È un aumento dei trigliceridi plasmatici a digiuno superiore a 175 mg/dL. Le cause più comuni sono il sovrappeso/obesità, l’eccesso di alcol, una dieta ricca di carboidrati (60% o più delle calorie totali) soprattutto se raffinati, e l’inattività fisica. Tuttavia, possono anche essere elevati per cause genetiche.
Base genetica dell’ipertrigliceridemia
Storicamente, l’eterogeneità fenotipica dell’ipertrigliceridemia è stata definita in base alle differenze qualitative e quantitative delle lipoproteine plasmatiche utilizzando la classificazione dei fenotipi di iperlipoproteinemia. È noto che l’ipertrigliceridemia tende a raggrupparsi nelle famiglie, implicando una componente genetica. Tuttavia, le recenti conoscenze genetiche indicano che in più del 95% dei casi esiste una base poligenica per questa suscettibilità. L’eterogeneità fenotipica dell’ipertrigliceridemia riflette l’onere cumulativo associato alle varianti genetiche comuni che hanno un piccolo effetto sui livelli di trigliceridi, così come le varianti rare con un effetto maggiore sui trigliceridi.

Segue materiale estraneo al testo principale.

/- Copyright: the b2b-balaban cell (near-miss cell 7), T⁴-continuum fan-out; row NE7b OWNER lineage `t4-ne7b-p1`
(gen 60) — «(d2′) ON THE COUNT SIDE: THE CHAIN CLOCK IS BOOKED», part 2 of 2 (kernel item of RULING R-OWNER-60-1).
Released under the licence of the surrounding project. -/
import Summits.QuantumFields.BalabanUV.T4Continuum.Support.HistoryRealise
import Summits.QuantumFields.BalabanUV.T4Continuum.Support.HistoryReadinessChainWindows
/-! ### Rank `0`, class-agnostic -/

/-- **`BSD(E,p)` in analytic rank `0` from ONE unit Kurihara number at a semi-stable prime `p ≥ 5`
with `ρ̄_{E,p}` onto** (Kim 2026 Thm. 1.8 (6), named fact `hKim`; Gross–Zagier–Kolyvagin `hGZK`).
Hypotheses: `p ≥ 5` of good or multiplicative reduction; `ρ̄_{E,p}` surjective; `L(E,1) ≠ 0`;
`p ∤ ∏_ℓ c_ℓ` and `p ∤ #E(ℚ)_tors`; the newform `f` of `W` with the period transfer
`Ω(W) = u·Ω⁺_f`, `|u|_p = 1`; a level `n ∈ 𝒩_1` with cyclic reductions and surjective discrete
logarithms `ψ`, and the certificate `kuriharaNumber f p n ψ ≠ 0`. Then Kim's (6) gives
`ord_p #Ш = ord_p(L(E,1)/Ω(W))`, i.e. `L(E,1) = q·Ω(W)` with
`ord_p q = ord_p #Ш + ord_p ∏ c_ℓ − 2 ord_p #E(ℚ)_tors` (the last two terms being `0`), which is
Miller's `BSD(E,p)` by `bsdp_of_padicValRat_eq`. Per pair; NOT a class theorem.
[cite: Kim2022StructureSelmer, Thm. 1.9 (6) (PDF p. 8), Cor. 1.6] [cite: Miller2011LMS, Def. 1.1] -/
theorem bsdp_of_kim_rankZero_of_kuriharaNumber_ne_zero
    (hKim : Kim2022_rankZero_padicValRat_sha_of_kuriharaNumber_ne_zero)
    (hGZK : rank_eq_analyticRank_of_analyticRank_le_one) (hp : 5 ≤ p)
    (hsst : W.HasGoodReductionAtPrime p ∨ W.HasMultiplicativeReductionAtPrime p)
    (hsurj : W.HasSurjectiveModNGaloisRep p) (hL : W.entireLFunction 1 ≠ 0)
    (htam : ¬ p ∣ W.tamagawaProduct) (htors : ¬ p ∣ W.torsionOrder)
    {N : ℕ} [NeZero N] (f : CuspForm (Gamma0 N) 2) (hf : IsNewformOf W f)
    (hper : ∃ u : ℚ, ‖(u : ℚ_[p])‖ = 1 ∧ W.realPeriodRat = u * plusPeriod f)
    (n : ℕ) [NeZero n] (hn : Kato.IsKolyvaginProduct W p 1 n)
    (hcyc : ∀ (ℓ : ℕ) [Fact ℓ.Prime], ℓ ∣ n →
      Nat.card {P : ((WeierstrassCurve.integralModelInt W).map
          (Int.castRingHom (ZMod ℓ))).toAffine.Point // p • P = 0} ≤ p)
    (ψ : (ℓ : ℕ) → (ZMod ℓ)ˣ →* Multiplicative (ZMod (p ^ 1)))
    (hψ : ∀ ℓ ∈ n.primeFactors, Function.Surjective (ψ ℓ))
    (hδ : kuriharaNumber f (p ^ 1) n ψ ≠ 0) : BSDp W p := by
  have hr0 : W.analyticRank = 0 := analyticRank_eq_zero_of_entireLFunction_one_ne_zero hL
  obtain ⟨hmw, hfin⟩ := hGZK W (by rw [hr0]; exact zero_le_one)
  have hmw0 : W.mordellWeilRank = 0 := by rw [hmw, hr0]
  obtain ⟨q, hq, hval⟩ := hKim W p hp hsst hsurj hL hfin f hf hper n hn hcyc ψ hψ hδ
  have hΩpos : 0 < W.realPeriodRat := by
    haveI : (W.baseChange ℝ).IsElliptic := by rw [baseChange]; infer_instance
    exact (W.baseChange ℝ).realPeriod_pos'
  have hΩ : (W.realPeriodRat : ℂ) ≠ 0 := by exact_mod_cast hΩpos.ne'
  rw [div_eq_iff hΩ] at hq
  have hq0 : q ≠ 0 := by
    rintro rfl
    apply hL
    rw [hq]; simp
  haveI : Finite W.sha := hfin
  have hsha : padicValNat p (Nat.card (AddCommGroup.primaryComponent W.sha p)) =
      padicValNat p W.shaOrder := by
    unfold WeierstrassCurve.shaOrder
    exact padicValNat_card_addPrimaryComponent p
  have htam0 : padicValNat p W.tamagawaProduct = 0 := padicValNat.eq_zero_of_not_dvd htam
  have htors0 : padicValNat p W.torsionOrder = 0 := padicValNat.eq_zero_of_not_dvd htors
  refine bsdp_of_padicValRat_eq p hmw hfin q hq0 ?_ ?_
  · rw [WeierstrassCurve.leadingLCoeff, hr0, iteratedDeriv_zero, Nat.factorial_zero, Nat.cast_one,
      div_one, W.regulator_eq_one_of_rank_zero hmw0, mul_one, hq]
    push_cast; ring
  · rw [hval, hsha, htam0, htors0]
    push_cast; ring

Ipertrigliceridemia monogenica
L’ipertrigliceridemia monogenica è rara e si pensa che colpisca una o due persone su un milione. Questi individui hanno livelli di trigliceridi molto alti (>900 mg/dL), di solito da una giovane età. In molti casi, questi individui sono omozigoti o eterozigoti composti (cioè, con due alleli recessivi per lo stesso gene, ma con quei due alleli diversi l’uno dall’altro) con perdita di effetto funzionale in mutazioni di diversi geni che regolano il catabolismo dei trigliceridi.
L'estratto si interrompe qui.